You can modify this template using the instructions above to train with frame-level features or to do evaluation or inference. You might also want to download some training shards locally, to speed things up and allow you to work offline. The command below will copy 10 out of the 4096 training data files to the current directory.

# Downloads 50MB of data.
gsutil cp gs://us.data.yt8m.org/0/video_level/train/traina[0-9].tfrecord .

Once you download the files, you can point the job to them using the 'train_data_pattern' argument.

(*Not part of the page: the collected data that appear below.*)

/-! ## 3. What telescoping does to the per-step coefficients (record): no individual sign is needed or implied -/

/-- Under (T1) every single coefficient is a DIFFERENCE of the one-shot function: `β0 k = B(L^{k+1}) − B(L^k)`.
[folklore] -/
theorem beta0_eq_sub {β0 : ℕ → ℝ} {B : ℕ → ℝ} {L : ℕ} (hTel : ∀ k : ℕ, ∑ j ∈ Finset.range k, β0 j = B (L ^ k))
    (k : ℕ) : β0 k = B (L ^ (k + 1)) - B (L ^ k) := by
  have h1 := hTel (k + 1)
  rw [Finset.sum_range_succ, hTel k] at h1
  linarith

/-- Hence under (T1) + (T2) each `β0 k` is within `2A` of `b·log L` — an eventual SIGN would need `2A < b·log L`, which
the drift road does NOT require. [folklore] -/
theorem abs_beta0_sub_le {β0 : ℕ → ℝ} {B : ℕ → ℝ} {L : ℕ} {b A : ℝ} (hL : 2 ≤ L) (hA : 0 ≤ A)
    (hTel : ∀ k : ℕ, ∑ j ∈ Finset.range k, β0 j = B (L ^ k))
    (hB : ∀ n : ℕ, 2 ≤ n → |B n - b * Real.log n| ≤ A) (k : ℕ) :
    |β0 k - b * Real.log L| ≤ 2 * A := by
  have hd := oneLoopDrift_of_telescope hL hA hTel hB
  have h := Drift.abs_sum_Ico_sub_le_of_drift hd (Nat.le_succ k)
  rw [Finset.sum_Ico_succ_top (Nat.le_refl k), Finset.Ico_self, Finset.sum_empty, zero_add] at h
  have e : b * Real.log L * (((k + 1 : ℕ) : ℝ) - k) = b * Real.log L := by push_cast; ring
  rwa [e] at h

/-! ## 4. Consistency: the exact logarithm telescopes -/

/-- The model `β0 j := b·log L` telescopes with `B n := b·log n` and meets the two-sided law with `A = 0`. [folklore] -/
theorem telescope_model (b : ℝ) (L : ℕ) :
    (∀ k : ℕ, ∑ j ∈ Finset.range k, (fun _ : ℕ => b * Real.log L) j = (fun n : ℕ => b * Real.log n) (L ^ k)) ∧
      ∀ n : ℕ, 2 ≤ n → |(fun n : ℕ => b * Real.log n) n - b * Real.log n| ≤ 0 := by
  refine ⟨fun k => ?_, fun n _ => by simp⟩
  simp only [Finset.sum_const, Finset.card_range, nsmul_eq_mul]
  rw [log_natPow]
  ring

/-! ## 5. (v1.1) The bridge in the PRINT's shape: composed two-sided law + `SeparationRate` ⟹ drift ⟹ END -/

section Composed

open Literature.MathematicalPhysics.QuantumFieldTheory.Balaban1983to89.Beta.MarginalTelescoping (composedCoeff SeparationRate
  oneLoopDrift_of_composedDrift)

/-- **[H-germ] IN THE PRINT'S SHAPE + THE TWO-SIDED LAW FOR THE COMPOSED COEFFICIENT ⟹ DRIFT.**  Let `μ j k` be the marginal
contribution of old term `j` inside the step-`k` composed functional and `β0 j` the flow coefficients, with the separation-rate
defect `|μ j k − β0 j| ≤ Cθ^{k−j}` (`MarginalTelescoping.SeparationRate`, `0 ≤ C`, `0 ≤ θ < 1`).  If the COMPOSED coefficient obeys
the two-sided one-step law along the powers, `|composedCoeff μ m − b·log L·m| ≤ A` for all `m` (the k = 0 rung at blocking factor
`L^m`), then `OneLoopDrift (b·log L) (A + Cθ/(1−θ)) β0`. [folklore] -/
theorem oneLoopDrift_of_composedLaw {μ : ℕ → ℕ → ℝ} {β0 : ℕ → ℝ} {L : ℕ} {b A C θ : ℝ} (hC : 0 ≤ C) (hθ0 : 0 ≤ θ)
    (hθ1 : θ < 1) (hsep : SeparationRate C θ μ β0)
    (hB : ∀ m : ℕ, |composedCoeff μ m - b * Real.log L * m| ≤ A) :
    OneLoopDrift (b * Real.log L) (A + C * θ / (1 - θ)) β0 :=
  oneLoopDrift_of_composedDrift hC hθ0 hθ1 hsep hB

/-- The same with the composed law stated through a first-step family `B : ℕ → ℝ` (`composedCoeff μ m = B (L^m)`) and the
two-sided law `|B n − b log n| ≤ A` for `n ≥ 2`, `L ≥ 2` (the `m = 0` instance is automatic: `composedCoeff μ 0 = 0`).
[folklore] -/
theorem oneLoopDrift_of_composedLaw' {μ : ℕ → ℕ → ℝ} {β0 : ℕ → ℝ} {B : ℕ → ℝ} {L : ℕ} {b A C θ : ℝ} (hL : 2 ≤ L)
    (hA : 0 ≤ A) (hC : 0 ≤ C) (hθ0 : 0 ≤ θ) (hθ1 : θ < 1) (hsep : SeparationRate C θ μ β0)
    (hcomp : ∀ m : ℕ, composedCoeff μ m = B (L ^ m)) (hBn : ∀ n : ℕ, 2 ≤ n → |B n - b * Real.log n| ≤ A) :
    OneLoopDrift (b * Real.log L) (A + C * θ / (1 - θ)) β0 := by
  refine oneLoopDrift_of_composedLaw hC hθ0 hθ1 hsep fun m => ?_
  rcases Nat.eq_zero_or_pos m with hm | hm
  · subst hm
    simp [composedCoeff]
    exact hA
  · have hLm : 2 ≤ L ^ m :=
      calc 2 ≤ L ^ 1 := by simpa using hL
        _ ≤ L ^ m := Nat.pow_le_pow_right (by omega) hm
    have h := hBn (L ^ m) hLm
    rw [hcomp m]
    rwa [log_natPow, show b * ((m : ℝ) * Real.log L) = b * Real.log L * m by ring] at h

/-- **(A-ps) IN THE PRINT'S SHAPE**: one-loop split + `SeparationRate` + the two-sided composed law + (AF-1) with
`C_rγ₀ ≤ b·log L` ⟹ `FlowStepRuns.BetaPartialSumsLowerH (2(A + Cθ/(1−θ))) γ₀ β`. [folklore] -/
theorem betaPartialSumsLowerH_of_composedLaw {β : HBeta} (S : B12Beta.OneLoopSplit β) {μ : ℕ → ℕ → ℝ} {L : ℕ}
    {b A C θ Cr γ₀ : ℝ} (hC : 0 ≤ C) (hθ0 : 0 ≤ θ) (hθ1 : θ < 1) (hsep : SeparationRate C θ μ S.β0)
    (hB : ∀ m : ℕ, |composedCoeff μ m - b * Real.log L * m| ≤ A)
    (hAF1 : ∀ k (p : Fin (k + 1) → ℝ), p ∈ B12Beta.HistBox γ₀ k → |S.β1 k p| ≤ Cr * p (Fin.last k))
    (hCr : 0 ≤ Cr) (hγ : Cr * γ₀ ≤ b * Real.log L) :
    BetaPartialSumsLowerH (2 * (A + C * θ / (1 - θ))) γ₀ β :=
  betaPartialSumsLowerH_of_drift S (oneLoopDrift_of_composedLaw hC hθ0 hθ1 hsep hB) hAF1 hCr hγ

/-- With the EXACT identity shape (`MarginalTelescoping.IdentityForm`: no replacement defect) the composed coefficient IS the
flow partial sum, so (T1) holds with `B (L^k) := composedCoeff μ k` read along the powers — the v1 hypothesis `hTel`.
[folklore] -/
theorem hTel_of_identityForm {μ : ℕ → ℕ → ℝ} {β0 : ℕ → ℝ} (h : MarginalTelescoping.IdentityForm μ β0) (k : ℕ) :
    ∑ j ∈ Finset.range k, β0 j = composedCoeff μ k :=
  (MarginalTelescoping.composedCoeff_eq_flowSum_of_identity h k).symm

end Composed

end Literature.MathematicalPhysics.QuantumFieldTheory.Balaban1983to89.Beta.OneShotTelescope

By installing Tensorflow locally, you will also get access to the Tensorboard tool, which allows you to view and compare metrics for your various models. You can have Tensorboard read the data directly from your Cloud ML bucket

tensorboard --logdir=$BUCKET_NAME

Running on your Own Machine


The starter code requires Tensorflow. If you haven't installed it yet, follow the instructions on tensorflow.org. This code has been tested with Tensorflow version 0.12.0-rc1. Going forward, we will continue to target the latest released version of Tensorflow.

You can download the YouTube-8M data files from here. We recommend downloading the smaller video-level features dataset first when getting started.

Training on Video-Level features

To start training a logistic model on the video-level features, run

python train.py --train_data_pattern='/path/to/features/train*.tfrecord' --train_dir=$MODEL_DIR/logistic_model

Since the dataset is sharded into 4096 individual files, we use a wildcard (*) to represent all of those files.

By default, the training code will frequently write checkpoint files (i.e. values of all trainable parameters, at the current training iteration). These will be written to the --train_dir. If you re-use a --train_dir, the trainer will first restore the latest checkpoint written in that directory. This only works if the architecture of the checkpoint matches the graph created by the training code. If you are in active development/debugging phase, consider adding --start_new_model flag to your run configuration.

Evaluation and Inference

To evaluate the model, run

python eval.py --eval_data_pattern='/path/to/features/validate*.tfrecord' --train_dir=$MODEL_DIR/logistic_model

As the model is training or evaluating, you can view the results on tensorboard by running

tensorboard --logdir=$MODEL_DIR

and navigating to http://localhost:6006 in your web browser.

When you are happy with your model, you can generate a csv file of predictions from it by running

python inference.py --output_file=predictions.csv --input_data_pattern='/path/to/features/validate*.tfrecord' --train_dir=$MODEL_DIR/logistic_model

This will output the top 20 predicted labels from the model for every example to 'predictions.csv'.

Using Frame-Level Features

Follow the same instructions as above, appending --frame_features=True --model=FrameLevelLogisticModel --feature_names=inc3 for the train.py, eval.py, and inference.py scripts.

The 'FrameLevelLogisticModel' is designed to provide equivalent results to a logistic model trained over the video-level features. Please look at the 'models.py' file to see how to implement your own models.

Overview of Files


  • train.py: The primary script for training models.
  • losses.py: Contains definitions for loss functions.
  • models.py: Contains definitions for models.
  • readers.py: Contains definitions for the Video dataset and Frame dataset readers.


  • eval.py: The primary script for evaluating models.
  • eval_util.py: Provides a class that calculates all evaluation metrics.
  • average_precision_calculator.py: Functions for calculating average precision.
  • mean_average_precision_calculator.py: Functions for calculating mean average precision.


  • inference.py: Generates an output file containing predictions of the model over a set of videos.


  • README.md: This documentation.
  • utils.py: Common functions.

About this project

This project is meant help people quickly get started working with the YouTube-8M dataset. This is not an official Google product.